“Our virtues and our failings are inseparable, like force and matter. When they separate, man is no more.”
—Nikola Tesla
Inventor Nikola Tesla contributed to the development of the alternating-current electrical system that's widely used today and discovered the rotating magnetic field (the basis of most AC machinery).
Who Was Nikola Tesla?
Nikola Tesla (July 10, 1856 to January 7, 1943) was an engineer known for designing the alternating-current (AC) electric system, which is still the predominant electrical system used across the world today. He also created the "Tesla coil," which is still used in radio technology. Born in what is now Croatia, Tesla came to the United States in 1884 and briefly worked with Thomas Edison before the two parted ways.

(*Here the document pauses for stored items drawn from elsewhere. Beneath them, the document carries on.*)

import Summits.HodgeConjecture.HodgeConjecture.Theses.EndoscopicMiddleDegree
import Summits.HodgeConjecture.HodgeConjecture.Theorems.EndoscopicMiddleDegreeOrthogonalEnvelopedRationalFitting
import Literature.AlgebraicGeometry.HodgeTheory.ComplexGysinCorrespondence
import Literature.AlgebraicGeometry.HodgeTheory.SupportedClassesRationalProofs
import Literature.AlgebraicGeometry.HodgeTheory.RationalLattice
import Literature.AlgebraicGeometry.HodgeTheory.RationalClassesRingChange
import HarnessLib

/-!
# Reduction to idempotent correspondences (stub `stub_idempotentReduction`, line `virtual-lefschetz-noncongruence`)

Support file for the crux `IsotypicMiddleClassesAlgebraic` (item `stmt-HodgeConjecture-14301`) of
the route `Summits/HodgeConjecture/HodgeConjecture/Theses/EndoscopicMiddleDegree`, line
`virtual-lefschetz-noncongruence`, stub S2. For `X` smooth projective of dimension `2n` (`n = m + 1`),
granted that actions `γ_* = corrAction μ hX hX rfl γ` of ALGEBRAIC self-correspondences
`γ ∈ N^{2n} H^{4n}((X ⊗ X)(ℂ); ℂ)` compose (hypothesis `hcomp`, the line's proved S1): for an
algebraic `γ` whose action `P` preserves rational classes (H2) and has image of Hodge type `(n,n)`
(H3), and a rational class `c` with `P c = c`, there is an algebraic `γ'` whose action `P'` again
satisfies H2 and H3, is IDEMPOTENT, and still fixes `c`.

PROOF (Fitting decomposition of `ℚ[P]`, Voisin I §7.1.1 for the rational structure). `P` descends
to `P_ℚ` on the finite-dimensional `V = H^{2n}(X(ℂ); ℚ)` along the injective change of coefficients
`ι` (`ratFit_exists_descent`; `finite_singularCohomology_rat_complexPoints`). Factor
`minpoly ℚ P_ℚ = X^a · g` with `X ∤ g`, Bezout `u X^(a+1) + v g = 1`, and put `e := X · (u X^a)`
(NO constant term), `P' := e^ℂ(P)`. Then: (i) `e(P_ℚ)` is idempotent (`e² - e = -u v X · minpoly`),
and idempotence transfers to `P'` along `ι` because the rational classes span
(`span_isRationalClass_eq_top_of_isSmoothProjective_holds`, `LinearMap.ext_on`); (ii) `e(P_ℚ)`
fixes every `P_ℚ`-fixed vector `x` (`1 - e = v g` and
`(v g)(P_ℚ) x = (v g)(P_ℚ) P_ℚ^a x = (v · minpoly)(P_ℚ) x = 0`), so `P'` fixes `c = ι x`;
(iii) `P'` is a `ℂ`-combination of powers `P^i`, `i ≥ 1`, each the action of an algebraic class by
`hcomp` and induction, so `P' = (γ')_*` with `γ'` algebraic by linearity of `corrAction` in `γ`;
(iv) `P'(ι x) = ι(e(P_ℚ) x)` is rational; (v) `P' = P ∘ (u X^a)^ℂ(P)` has image inside the image
of `P`, of type `(n,n)`.

The linear algebra is proved for an abstract "action" `T : G →ₗ[ℂ] End_ℂ(Hᵏ(Y; ℂ))` and an
abstract submodule `A ≤ G` closed under composition of actions
(`idempotentReduction_of_comp`), then specialised to `T = corrAction μ hX hX rfl`,
`A = algebraicClasses (X ⊗ X) (2n)`.
-/

noncomputable section

-- `Summit.HodgeConjecture.HodgeConjecture.Theorems` is the mandated namespace (single-problem summit),
-- flagged by `linter.dupNamespace` on every declaration.
set_option linter.dupNamespace false

open scoped BigOperators
open CategoryTheory MonoidalCategory CartesianMonoidalCategory
open Literature.AlgebraicGeometry Literature.AlgebraicGeometry.Motives
open Literature.AlgebraicGeometry.HodgeTheory
open Literature.AlgebraicTopology.SingularHomology
open Summit.HodgeConjecture.HodgeConjecture.Cruxes.OrthogonalEnveloped.MiddleInvolutionPurity
open Polynomial

namespace Summit.HodgeConjecture.HodgeConjecture.Theorems

universe u

/-! ### Actions closed under composition: powers and polynomials without constant term -/

section CompClosure

variable {R G H : Type*} [CommSemiring R] [AddCommMonoid G] [Module R G] [AddCommGroup H]
  [Module R H] (A : Submodule R G) (T : G →ₗ[R] Module.End R H)

/-- If the actions `T γ` of the members `γ` of a submodule `A` are closed under composition, then
every positive power `(T γ)^(n+1)` of the action of `γ ∈ A` is the action of a member of `A`
(induction on `n`). [folklore] -/
theorem idemRed_exists_mem_eq_pow
    (hcomp : ∀ γ₁ ∈ A, ∀ γ₂ ∈ A, ∃ γ₃ : G, γ₃ ∈ A ∧ ∀ β, T γ₃ β = T γ₁ (T γ₂ β))
    (γ : G) (hγ : γ ∈ A) (n : ℕ) : ∃ γn : G, γn ∈ A ∧ T γn = T γ ^ (n + 1) := by
  induction n with
  | zero => exact ⟨γ, hγ, (pow_one _).symm⟩
  | succ n ih =>
    obtain ⟨γn, hγn, hT⟩ := ih
    obtain ⟨γ₃, hγ₃, h⟩ := hcomp γ hγ γn hγn
    refine ⟨γ₃, hγ₃, ?_⟩
    rw [pow_succ', ← hT]
    exact LinearMap.ext fun β ↦ (h β).trans (Module.End.mul_apply _ _ _).symm

/-- If the actions `T γ` of the members `γ` of a submodule `A` are closed under composition, then
for `γ ∈ A` and every polynomial `p`, the endomorphism `(X · p)(T γ)` (a combination of POSITIVE
powers of `T γ`) is the action of a member of `A` (linearity of `T`). [folklore] -/
theorem idemRed_exists_mem_eq_aeval_X_mul
    (hcomp : ∀ γ₁ ∈ A, ∀ γ₂ ∈ A, ∃ γ₃ : G, γ₃ ∈ A ∧ ∀ β, T γ₃ β = T γ₁ (T γ₂ β))
    (γ : G) (hγ : γ ∈ A) (p : R[X]) : ∃ γp : G, γp ∈ A ∧ T γp = aeval (T γ) (X * p) := by
  induction p using Polynomial.induction_on' with
  | add p q hp hq =>
    obtain ⟨γp, hγp, hTp⟩ := hp
    obtain ⟨γq, hγq, hTq⟩ := hq
    exact ⟨γp + γq, A.add_mem hγp hγq, by rw [map_add, hTp, hTq, mul_add, map_add]⟩
  | monomial n a =>
    obtain ⟨γn, hγn, hTn⟩ := idemRed_exists_mem_eq_pow A T hcomp γ hγ n
    refine ⟨a • γn, A.smul_mem a hγn, ?_⟩
    rw [map_smul, hTn, X_mul_monomial, aeval_monomial, Algebra.smul_def]

end CompClosure

/-! ### Pure algebra: the Fitting idempotent fixes the fixed vectors -/

/-- **Fitting/CRT idempotent of `K[f]`, with fixed vectors.** For an endomorphism `f` of a
`K`-module (`K` a field) that is integral over `K`, there is `p ∈ K[X]` such that `(X p)(f)` is
idempotent and `(X p)(f) x = x` whenever `f x = x`. (Factor `minpoly K f = X^a g`, `X ∤ g`; Bezout
`u X^(a+1) + v g = 1`; take `X p = u X^(a+1)`: then `(Xp)² - Xp = -u v X · minpoly`, and
`1 - X p = v g` kills every fixed vector since `(v g)(f) x = (v g)(f) f^a x = (v · minpoly)(f) x`.)
[folklore] -/
theorem idemRed_exists_poly_idempotent_fix {K V : Type*} [Field K] [AddCommGroup V] [Module K V]
    {f : Module.End K V} (hf : IsIntegral K f) :
    ∃ p : K[X], IsIdempotentElem (aeval f (X * p)) ∧ ∀ x, f x = x → aeval f (X * p) x = x := by
  -- adapted from `ratFit_exists_poly_idempotent` (Theorems/EndoscopicMiddleDegreeOrthogonalEnvelopedRationalFitting)
  obtain ⟨a, g, hμ, hg⟩ : ∃ (a : ℕ) (g : K[X]), minpoly K f = X ^ a * g ∧ ¬ X ∣ g := by
    obtain ⟨g, hμ, hg⟩ :=
      (minpoly K f).exists_eq_pow_rootMultiplicity_mul_and_not_dvd (minpoly.ne_zero hf) 0
    rw [C_0, sub_zero] at hμ hg
    exact ⟨_, g, hμ, hg⟩
  have hcop : IsCoprime (X ^ (a + 1)) g :=
    (Polynomial.irreducible_X.coprime_iff_not_dvd.2 hg).pow_left
  obtain ⟨u, v, huv⟩ := id hcop
  refine ⟨u * X ^ a, ?_, fun x hx ↦ ?_⟩
  · -- idempotent: `(Xp)·(Xp) = Xp + (-(u v X)) · minpoly`
    have hkey : X * (u * X ^ a) * (X * (u * X ^ a)) =
        X * (u * X ^ a) + -(u * v * X) * minpoly K f := by
      rw [hμ]; linear_combination (X * (u * X ^ a)) * huv
    change aeval f _ * aeval f _ = aeval f _
    rw [← map_mul, hkey, map_add, map_mul (aeval f) (-(u * v * X)), minpoly.aeval, mul_zero,
      add_zero]
  · -- fixed vectors: `1 - Xp = v g`, `(v g)(f) x = (v g X^a)(f) x = (v · minpoly)(f) x = 0`
    have hpow : ∀ n : ℕ, (f ^ n) x = x := fun n ↦ by
      induction n with
      | zero => rw [pow_zero, Module.End.one_apply]
      | succ n ih => rw [pow_succ, Module.End.mul_apply, hx, ih]
    have hvg : aeval f (v * g) x = 0 := by
      have h1 : aeval f (v * minpoly K f) x = aeval f (v * g) x := by
        rw [hμ, show v * (X ^ a * g) = v * g * X ^ a by ring, map_mul (aeval f) (v * g),
          Module.End.mul_apply, map_pow, aeval_X, hpow]
      rw [← h1, map_mul, Module.End.mul_apply, minpoly.aeval, LinearMap.zero_apply, map_zero]
    rw [show X * (u * X ^ a) = 1 - v * g by linear_combination huv, map_sub, map_one,
      LinearMap.sub_apply, Module.End.one_apply, hvg, sub_zero]

/-! ### The reduction, for an abstract composition-closed family of actions on `Hᵏ(Y; ℂ)` -/

/-- **Idempotent reduction, abstract form.** Let `Y` be a space with `Hᵏ(Y; ℚ)` finite-dimensional
and `Hᵏ(Y; ℂ)` spanned by its rational classes, `T : G →ₗ End(Hᵏ(Y; ℂ))` a linear "action" and
`A ≤ G` a submodule whose actions are closed under composition. For `γ ∈ A` whose action preserves
rational classes, has image inside a predicate `Hdg`, and fixes a rational class `c`, some `γ' ∈ A`
has an IDEMPOTENT action which still preserves rational classes, has image inside `Hdg`, and fixes
`c`: `T γ' = e^ℂ(T γ)` for the Fitting idempotent `e = X p ∈ ℚ[X]` of the descent of `T γ` to
`Hᵏ(Y; ℚ)` (`idemRed_exists_poly_idempotent_fix`, `ratFit_exists_descent`,
`ratFit_aeval_map_apply_ringChange`, `idemRed_exists_mem_eq_aeval_X_mul`).
[cite: VoisinHodgeI2002, §7.1.1] -/
theorem idempotentReduction_of_comp {Y : Type u} [TopologicalSpace Y] {k : ℕ}
    [Module.Finite ℚ (singularCohomology ℚ ℚ Y k)]
    (hspan : Submodule.span ℂ {c : singularCohomology ℂ ℂ Y k | IsRationalClass c} = ⊤)
    {G : Type*} [AddCommGroup G] [Module ℂ G] (A : Submodule ℂ G)
    (T : G →ₗ[ℂ] Module.End ℂ (singularCohomology ℂ ℂ Y k))
    (hcomp : ∀ γ₁ ∈ A, ∀ γ₂ ∈ A, ∃ γ₃ : G, γ₃ ∈ A ∧ ∀ β, T γ₃ β = T γ₁ (T γ₂ β))
    (Hdg : singularCohomology ℂ ℂ Y k → Prop) (γ : G) (hγ : γ ∈ A)
    (hPrat : ∀ β, IsRationalClass β → IsRationalClass (T γ β)) (hPhdg : ∀ β, Hdg (T γ β))
    (c : singularCohomology ℂ ℂ Y k) (hc : IsRationalClass c) (hPc : T γ c = c) :
    ∃ γ' : G, γ' ∈ A ∧ (∀ β, IsRationalClass β → IsRationalClass (T γ' β)) ∧
      (∀ β, Hdg (T γ' β)) ∧ (∀ β, T γ' (T γ' β) = T γ' β) ∧ T γ' c = c := by
  -- descent of `P = T γ` to `Hᵏ(Y; ℚ)` and its Fitting idempotent `e = X p`
  obtain ⟨Pq, hPq⟩ := ratFit_exists_descent (T γ) hPrat
  obtain ⟨p, hidem, hfix⟩ :=
    idemRed_exists_poly_idempotent_fix (Algebra.IsIntegral.isIntegral (R := ℚ) Pq)
  -- `e^ℂ(P)` is the action of some `γ' ∈ A`
  obtain ⟨γ', hγ'A, hTγ'⟩ :=
    idemRed_exists_mem_eq_aeval_X_mul A T hcomp γ hγ (p.map (algebraMap ℚ ℂ))
  -- transfer along `ι`: `e^ℂ(P) (ι x) = ι (e(P_ℚ) x)`
  have htr : ∀ x, aeval (T γ) (X * p.map (algebraMap ℚ ℂ))
      (singularCohomology.ringChange (algebraMap ℚ ℂ) Y k x) =
      singularCohomology.ringChange (algebraMap ℚ ℂ) Y k (aeval Pq (X * p) x) := by
    intro x
    rw [← ratFit_aeval_map_apply_ringChange (T γ) Pq hPq (X * p) x, Polynomial.map_mul,
      Polynomial.map_X]
  refine ⟨γ', hγ'A, fun β hβ ↦ ?_, fun β ↦ ?_, fun β ↦ ?_, ?_⟩
  · -- H2: rational to rational
    obtain ⟨x, rfl⟩ := (isRationalClass_iff_exists_ringChange β).1 hβ
    rw [hTγ', htr]
    exact isRationalClass_ringChange _
  · -- H3: `e^ℂ(P) = P ∘ p^ℂ(P)`
    rw [hTγ', map_mul, aeval_X, Module.End.mul_apply]
    exact hPhdg _
  · -- idempotence, transferred from `Hᵏ(Y; ℚ)` to the span of the rational classes
    have hidC : IsIdempotentElem (aeval (T γ) (X * p.map (algebraMap ℚ ℂ))) := by
      refine LinearMap.ext_on hspan ?_
      rintro c' hc'
      obtain ⟨x, rfl⟩ := (isRationalClass_iff_exists_ringChange c').1 hc'
      rw [Module.End.mul_apply, htr, htr, ← Module.End.mul_apply, hidem.eq]
    rw [hTγ', ← Module.End.mul_apply, hidC.eq]
  · -- `c = ι x` with `P_ℚ x = x`, fixed by `e(P_ℚ)`
    obtain ⟨x, rfl⟩ := (isRationalClass_iff_exists_ringChange c).1 hc
    have hx : Pq x = x := ringChange_rat_injective (by rw [hPq]; exact hPc)
    rw [hTγ', htr, hfix x hx]

/-! ### The stub -/

/-- **Stub S2 (`stub_idempotentReduction`) of line `virtual-lefschetz-noncongruence` — it suffices to
treat admissible IDEMPOTENTS.** Granted composition closure of the actions of algebraic
self-correspondences of codimension `2n` on the smooth projective `2n`-fold `X` (`n = m + 1`): for an
algebraic `γ` whose action `P = corrAction μ hX hX rfl γ` preserves rational classes (H2) and has
purely `(n,n)` image (H3), and a rational `c` with `P c = c`, there is an algebraic `γ'` whose
action `P'` again satisfies H2 and H3, is IDEMPOTENT, and fixes `c` — `P' = e^ℂ(P)` for the Fitting
idempotent `e = u X^(a+1) ∈ ℚ[X]` of the descent of `P` to `H^{2n}(X(ℂ); ℚ)`
(`idempotentReduction_of_comp` with `T = corrAction μ hX hX rfl`, `A = algebraicClasses (X ⊗ X) (2n)`;
`finite_singularCohomology_rat_complexPoints`, `span_isRationalClass_eq_top_of_isSmoothProjective_holds`).
[cite: VoisinHodgeI2002, §7.1.1] -/
theorem stub_idempotentReduction (μ : OrientationFamily) (hμ : μ.HasPoincareDuality) (m : ℕ)
    (X : SchemeOver ℂ) (hX : IsSmoothProjective (2 * (m + 1)) X)
    (hcomp : ∀ γ₁ ∈ algebraicClasses (X ⊗ X) (2 * (m + 1)),
      ∀ γ₂ ∈ algebraicClasses (X ⊗ X) (2 * (m + 1)),
      ∃ γ₃ : complexBetti (X ⊗ X) (2 * (2 * (m + 1))),
        γ₃ ∈ algebraicClasses (X ⊗ X) (2 * (m + 1)) ∧
        ∀ β : complexBetti X (2 * (m + 1)),
          corrAction μ hX hX
              (rfl : 2 * (m + 1) + 2 * (2 * (m + 1)) = 2 * (m + 1) + 2 * (2 * (m + 1))) γ₃ β =
            corrAction μ hX hX
              (rfl : 2 * (m + 1) + 2 * (2 * (m + 1)) = 2 * (m + 1) + 2 * (2 * (m + 1))) γ₁
              (corrAction μ hX hX
                (rfl : 2 * (m + 1) + 2 * (2 * (m + 1)) = 2 * (m + 1) + 2 * (2 * (m + 1))) γ₂ β))
    (γ : complexBetti (X ⊗ X) (2 * (2 * (m + 1))))
    (hγ : γ ∈ algebraicClasses (X ⊗ X) (2 * (m + 1)))
    (hPrat : ∀ β, IsRationalClass β → IsRationalClass (corrAction μ hX hX
      (rfl : 2 * (m + 1) + 2 * (2 * (m + 1)) = 2 * (m + 1) + 2 * (2 * (m + 1))) γ β))
    (hPhdg : ∀ β, IsOfHodgeType (2 * (m + 1)) X (2 * (m + 1)) (m + 1) (m + 1)
      (corrAction μ hX hX
        (rfl : 2 * (m + 1) + 2 * (2 * (m + 1)) = 2 * (m + 1) + 2 * (2 * (m + 1))) γ β))
    (c : complexBetti X (2 * (m + 1))) (hc : IsRationalClass c)
    (hPc : corrAction μ hX hX
      (rfl : 2 * (m + 1) + 2 * (2 * (m + 1)) = 2 * (m + 1) + 2 * (2 * (m + 1))) γ c = c) :
    ∃ γ' : complexBetti (X ⊗ X) (2 * (2 * (m + 1))),
      γ' ∈ algebraicClasses (X ⊗ X) (2 * (m + 1)) ∧
      (∀ β, IsRationalClass β → IsRationalClass (corrAction μ hX hX
        (rfl : 2 * (m + 1) + 2 * (2 * (m + 1)) = 2 * (m + 1) + 2 * (2 * (m + 1))) γ' β)) ∧
      (∀ β, IsOfHodgeType (2 * (m + 1)) X (2 * (m + 1)) (m + 1) (m + 1)
        (corrAction μ hX hX
          (rfl : 2 * (m + 1) + 2 * (2 * (m + 1)) = 2 * (m + 1) + 2 * (2 * (m + 1))) γ' β)) ∧
      (∀ β, corrAction μ hX hX
          (rfl : 2 * (m + 1) + 2 * (2 * (m + 1)) = 2 * (m + 1) + 2 * (2 * (m + 1))) γ'
          (corrAction μ hX hX
            (rfl : 2 * (m + 1) + 2 * (2 * (m + 1)) = 2 * (m + 1) + 2 * (2 * (m + 1))) γ' β) =
        corrAction μ hX hX
          (rfl : 2 * (m + 1) + 2 * (2 * (m + 1)) = 2 * (m + 1) + 2 * (2 * (m + 1))) γ' β) ∧
      corrAction μ hX hX
        (rfl : 2 * (m + 1) + 2 * (2 * (m + 1)) = 2 * (m + 1) + 2 * (2 * (m + 1))) γ' c = c := by
  have _ := hμ -- the orientation family need not have Poincaré duality for this reduction
  haveI := finite_singularCohomology_rat_complexPoints hX (2 * (m + 1))
  exact idempotentReduction_of_comp
    (span_isRationalClass_eq_top_of_isSmoothProjective_holds (2 * (m + 1)) X hX (2 * (m + 1)))
    (algebraicClasses (X ⊗ X) (2 * (m + 1)))
    (corrAction μ hX hX (rfl : 2 * (m + 1) + 2 * (2 * (m + 1)) = 2 * (m + 1) + 2 * (2 * (m + 1))))
    hcomp (IsOfHodgeType (2 * (m + 1)) X (2 * (m + 1)) (m + 1) (m + 1)) γ hγ hPrat hPhdg c hc hPc

end Summit.HodgeConjecture.HodgeConjecture.Theorems

end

He sold several patent rights, including those to his AC machinery, to George Westinghouse.
Nikola Tesla’s Inventions
Throughout his career, Tesla discovered, designed and developed ideas for a number of important inventions — most of which was officially patented by other inventors — including dynamos (electrical generators similar to batteries) and the induction motor. He was also a pioneer in the discovery of radar technology, X-ray technology, remote control and the rotating magnetic field — the basis of most AC machinery. Tesla is most well-known for his contributions in AC electricity and for the Tesla coil.
AC Electrical System
Tesla designed the alternating-current (AC) electrical system, which would quickly become the preeminent power system of the 20th century and has remained the worldwide standard ever since. In 1887, Tesla found funding for his new Tesla Electric Company, and by the end of the year, he had successfully filed several patents for AC-based inventions.
Tesla's AC system soon caught the attention of American engineer and businessman George Westinghouse, who was seeking a solution to supplying the nation with long-distance power. Convinced that Tesla's inventions would help him achieve this, in 1888 he purchased his patents for $60,000 in cash and stock in the Westinghouse Corporation.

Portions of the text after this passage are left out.